== PROBLEM TO WORK ON ==
In the entries below, identify every line with the string "trans" and copy it.

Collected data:
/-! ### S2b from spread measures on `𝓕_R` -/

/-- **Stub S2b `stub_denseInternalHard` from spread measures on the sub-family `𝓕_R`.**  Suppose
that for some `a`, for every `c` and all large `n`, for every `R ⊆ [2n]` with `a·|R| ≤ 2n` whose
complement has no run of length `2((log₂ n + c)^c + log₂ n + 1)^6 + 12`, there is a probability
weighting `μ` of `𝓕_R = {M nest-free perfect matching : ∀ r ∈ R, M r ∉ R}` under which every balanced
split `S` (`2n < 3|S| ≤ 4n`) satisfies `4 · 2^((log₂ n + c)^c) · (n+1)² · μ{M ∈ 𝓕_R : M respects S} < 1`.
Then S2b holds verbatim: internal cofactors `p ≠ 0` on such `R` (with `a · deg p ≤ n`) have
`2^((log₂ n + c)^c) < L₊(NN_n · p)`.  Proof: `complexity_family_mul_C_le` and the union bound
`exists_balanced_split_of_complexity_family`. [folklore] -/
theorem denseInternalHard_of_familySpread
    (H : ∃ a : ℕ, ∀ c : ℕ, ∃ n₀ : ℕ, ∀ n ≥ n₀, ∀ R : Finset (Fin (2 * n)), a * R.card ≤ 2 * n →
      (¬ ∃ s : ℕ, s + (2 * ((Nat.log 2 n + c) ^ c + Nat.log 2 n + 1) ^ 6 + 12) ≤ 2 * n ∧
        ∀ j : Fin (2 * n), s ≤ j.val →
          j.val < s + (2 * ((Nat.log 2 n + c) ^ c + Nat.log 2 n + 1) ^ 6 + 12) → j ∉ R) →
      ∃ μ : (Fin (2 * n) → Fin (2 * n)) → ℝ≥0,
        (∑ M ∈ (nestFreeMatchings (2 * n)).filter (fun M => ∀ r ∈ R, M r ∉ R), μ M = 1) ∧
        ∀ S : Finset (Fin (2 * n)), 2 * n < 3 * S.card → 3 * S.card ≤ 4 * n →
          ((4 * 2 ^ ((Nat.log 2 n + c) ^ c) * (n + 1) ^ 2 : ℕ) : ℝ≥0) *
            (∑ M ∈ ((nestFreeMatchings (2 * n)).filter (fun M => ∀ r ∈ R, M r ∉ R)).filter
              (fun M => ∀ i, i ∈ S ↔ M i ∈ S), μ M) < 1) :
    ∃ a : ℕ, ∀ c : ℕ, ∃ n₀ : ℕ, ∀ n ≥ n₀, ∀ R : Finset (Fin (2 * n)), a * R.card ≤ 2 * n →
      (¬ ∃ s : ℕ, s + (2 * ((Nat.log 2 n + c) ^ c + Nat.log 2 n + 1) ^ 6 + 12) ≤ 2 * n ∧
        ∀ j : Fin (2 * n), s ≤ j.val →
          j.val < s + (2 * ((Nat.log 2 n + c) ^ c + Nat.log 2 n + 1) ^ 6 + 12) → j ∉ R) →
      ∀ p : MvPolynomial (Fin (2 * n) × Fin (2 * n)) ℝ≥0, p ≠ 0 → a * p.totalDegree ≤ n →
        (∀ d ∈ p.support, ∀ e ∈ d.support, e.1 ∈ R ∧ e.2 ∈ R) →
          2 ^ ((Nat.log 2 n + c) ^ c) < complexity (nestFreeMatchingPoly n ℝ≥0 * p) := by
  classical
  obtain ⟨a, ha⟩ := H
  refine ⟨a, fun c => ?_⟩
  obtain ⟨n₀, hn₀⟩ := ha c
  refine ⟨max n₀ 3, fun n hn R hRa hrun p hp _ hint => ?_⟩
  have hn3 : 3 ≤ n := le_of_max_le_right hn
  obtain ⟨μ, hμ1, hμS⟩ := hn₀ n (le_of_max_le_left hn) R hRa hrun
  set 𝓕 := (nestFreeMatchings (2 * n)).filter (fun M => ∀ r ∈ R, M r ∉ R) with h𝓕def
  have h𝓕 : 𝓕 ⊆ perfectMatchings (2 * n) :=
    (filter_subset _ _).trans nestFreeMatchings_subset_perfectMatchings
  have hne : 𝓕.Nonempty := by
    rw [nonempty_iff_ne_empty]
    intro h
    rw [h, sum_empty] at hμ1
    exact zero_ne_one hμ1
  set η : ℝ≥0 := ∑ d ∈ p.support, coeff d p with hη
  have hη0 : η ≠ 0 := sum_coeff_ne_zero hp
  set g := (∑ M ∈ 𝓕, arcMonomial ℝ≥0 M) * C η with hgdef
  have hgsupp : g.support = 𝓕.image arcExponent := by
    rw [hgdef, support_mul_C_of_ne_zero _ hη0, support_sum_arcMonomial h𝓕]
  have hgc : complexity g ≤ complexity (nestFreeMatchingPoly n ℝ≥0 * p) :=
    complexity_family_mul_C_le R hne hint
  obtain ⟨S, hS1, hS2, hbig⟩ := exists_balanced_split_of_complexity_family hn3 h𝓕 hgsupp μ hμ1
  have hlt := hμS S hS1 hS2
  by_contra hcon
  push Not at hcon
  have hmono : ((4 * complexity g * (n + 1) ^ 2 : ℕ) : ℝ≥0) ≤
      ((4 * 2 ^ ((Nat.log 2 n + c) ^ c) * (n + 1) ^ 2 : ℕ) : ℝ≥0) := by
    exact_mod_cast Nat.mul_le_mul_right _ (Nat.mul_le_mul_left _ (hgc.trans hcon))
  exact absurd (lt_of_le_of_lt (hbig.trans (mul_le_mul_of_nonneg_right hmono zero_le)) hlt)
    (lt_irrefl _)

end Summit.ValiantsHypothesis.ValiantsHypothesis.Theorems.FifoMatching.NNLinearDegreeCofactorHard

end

== ANSWER TO THE EXERCISE ==
    (filter_subset _ _).trans nestFreeMatchings_subset_perfectMatchings
    exact_mod_cast Nat.mul_le_mul_right _ (Nat.mul_le_mul_left _ (hgc.trans hcon))
  exact absurd (lt_of_le_of_lt (hbig.trans (mul_le_mul_of_nonneg_right hmono zero_le)) hlt)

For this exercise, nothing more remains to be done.